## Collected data
———

import Summits.MatrixMultiplication.OmegaCensus.ThreeSetLineInverseCertificate
import Summits.MatrixMultiplication.OmegaCensus.DominoZpZpScaled
import HarnessLib

/-!
# Kernel computation for `(4,4,6)@289`: W-killer `1` = `[0,0,0,0,0,0,0,0,0,0,0,0,0,0,1,1,2]`, chunks `9–11` of `48`

ω-census `pub-omega`, family (b3), seat pub-omega-group gen 39.  Framing: lottery ticket; floor = certified bounds/negative ranges.
VALUE: part of the kernel certificate that the three-set line datum `W = [0,0,0,0,0,0,0,0,0,0,0,0,0,0,1,1,2]` (count vector on `ℤ₁₇`) admits NO `(X, Y, s)`
solving the three-set line identity at fibre size `17` with `|X| = 4`, `|Y| = 6` — for the `X`-data in chunks of `101` of
`ZpZpDomino.compsLit 17 4` (all `4845` count vectors of mass `4`), by the in-kernel inverse certificate `LineInv.noSol3Chk`
(`ThreeSetLineInverseCertificate`; prime `103` with `ζ = 64`, fallback `137` with `ζ = 119`).  Joined in `ThreeSetZ17Killers446Join`;
used by the cell theorem for `(4,4,6)@289` (`Dih(ℤ₁₇²)`).  NOT progress on ω.
-/

namespace Summit.MatrixMultiplication.OmegaCensus

namespace Z17Killers446

/-- Chunk `9` of killer `1`: the `X`-data `compsLit 17 4 [101·9, 101·9+101)` are refuted (`N = 103`, else `N = 137`). [folklore] -/
theorem kill446_k1_c09 : ((((ZpZpDomino.compsLit 17 4).drop (101 * 9)).take 101).all fun F =>
    LineInv.noSol3Chk 17 103 64 17 6 [0,0,0,0,0,0,0,0,0,0,0,0,0,0,1,1,2] F || LineInv.noSol3Chk 17 137 119 17 6 [0,0,0,0,0,0,0,0,0,0,0,0,0,0,1,1,2] F) = true := by
  decide +kernel

/-- Chunk `10` of killer `1`: the `X`-data `compsLit 17 4 [101·10, 101·10+101)` are refuted (`N = 103`, else `N = 137`). [folklore] -/
theorem kill446_k1_c10 : ((((ZpZpDomino.compsLit 17 4).drop (101 * 10)).take 101).all fun F =>
    LineInv.noSol3Chk 17 103 64 17 6 [0,0,0,0,0,0,0,0,0,0,0,0,0,0,1,1,2] F || LineInv.noSol3Chk 17 137 119 17 6 [0,0,0,0,0,0,0,0,0,0,0,0,0,0,1,1,2] F) = true := by
  decide +kernel

/-- Chunk `11` of killer `1`: the `X`-data `compsLit 17 4 [101·11, 101·11+101)` are refuted (`N = 103`, else `N = 137`). [folklore] -/
theorem kill446_k1_c11 : ((((ZpZpDomino.compsLit 17 4).drop (101 * 11)).take 101).all fun F =>
    LineInv.noSol3Chk 17 103 64 17 6 [0,0,0,0,0,0,0,0,0,0,0,0,0,0,1,1,2] F || LineInv.noSol3Chk 17 137 119 17 6 [0,0,0,0,0,0,0,0,0,0,0,0,0,0,1,1,2] F) = true := by
  decide +kernel

end Z17Killers446

end Summit.MatrixMultiplication.OmegaCensus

———

## WHAT YOU SHOULD DO
A complete, exact transcription of the records is needed.

## EXERCISE OUTPUT
import Summits.MatrixMultiplication.OmegaCensus.ThreeSetLineInverseCertificate
import Summits.MatrixMultiplication.OmegaCensus.DominoZpZpScaled
import HarnessLib

/-!
# Kernel computation for `(4,4,6)@289`: W-killer `1` = `[0,0,0,0,0,0,0,0,0,0,0,0,0,0,1,1,2]`, chunks `9–11` of `48`

ω-census `pub-omega`, family (b3), seat pub-omega-group gen 39.  Framing: lottery ticket; floor = certified bounds/negative ranges.
VALUE: part of the kernel certificate that the three-set line datum `W = [0,0,0,0,0,0,0,0,0,0,0,0,0,0,1,1,2]` (count vector on `ℤ₁₇`) admits NO `(X, Y, s)`
solving the three-set line identity at fibre size `17` with `|X| = 4`, `|Y| = 6` — for the `X`-data in chunks of `101` of
`ZpZpDomino.compsLit 17 4` (all `4845` count vectors of mass `4`), by the in-kernel inverse certificate `LineInv.noSol3Chk`
(`ThreeSetLineInverseCertificate`; prime `103` with `ζ = 64`, fallback `137` with `ζ = 119`).  Joined in `ThreeSetZ17Killers446Join`;
used by the cell theorem for `(4,4,6)@289` (`Dih(ℤ₁₇²)`).  NOT progress on ω.
-/

namespace Summit.MatrixMultiplication.OmegaCensus

namespace Z17Killers446

/-- Chunk `9` of killer `1`: the `X`-data `compsLit 17 4 [101·9, 101·9+101)` are refuted (`N = 103`, else `N = 137`). [folklore] -/
theorem kill446_k1_c09 : ((((ZpZpDomino.compsLit 17 4).drop (101 * 9)).take 101).all fun F =>
    LineInv.noSol3Chk 17 103 64 17 6 [0,0,0,0,0,0,0,0,0,0,0,0,0,0,1,1,2] F || LineInv.noSol3Chk 17 137 119 17 6 [0,0,0,0,0,0,0,0,0,0,0,0,0,0,1,1,2] F) = true := by
  decide +kernel

/-- Chunk `10` of killer `1`: the `X`-data `compsLit 17 4 [101·10, 101·10+101)` are refuted (`N = 103`, else `N = 137`). [folklore] -/
theorem kill446_k1_c10 : ((((ZpZpDomino.compsLit 17 4).drop (101 * 10)).take 101).all fun F =>
    LineInv.noSol3Chk 17 103 64 17 6 [0,0,0,0,0,0,0,0,0,0,0,0,0,0,1,1,2] F || LineInv.noSol3Chk 17 137 119 17 6 [0,0,0,0,0,0,0,0,0,0,0,0,0,0,1,1,2] F) = true := by
  decide +kernel

/-- Chunk `11` of killer `1`: the `X`-data `compsLit 17 4 [101·11, 101·11+101)` are refuted (`N = 103`, else `N = 137`). [folklore] -/
theorem kill446_k1_c11 : ((((ZpZpDomino.compsLit 17 4).drop (101 * 11)).take 101).all fun F =>
    LineInv.noSol3Chk 17 103 64 17 6 [0,0,0,0,0,0,0,0,0,0,0,0,0,0,1,1,2] F || LineInv.noSol3Chk 17 137 119 17 6 [0,0,0,0,0,0,0,0,0,0,0,0,0,0,1,1,2] F) = true := by
  decide +kernel

end Z17Killers446

end Summit.MatrixMultiplication.OmegaCensus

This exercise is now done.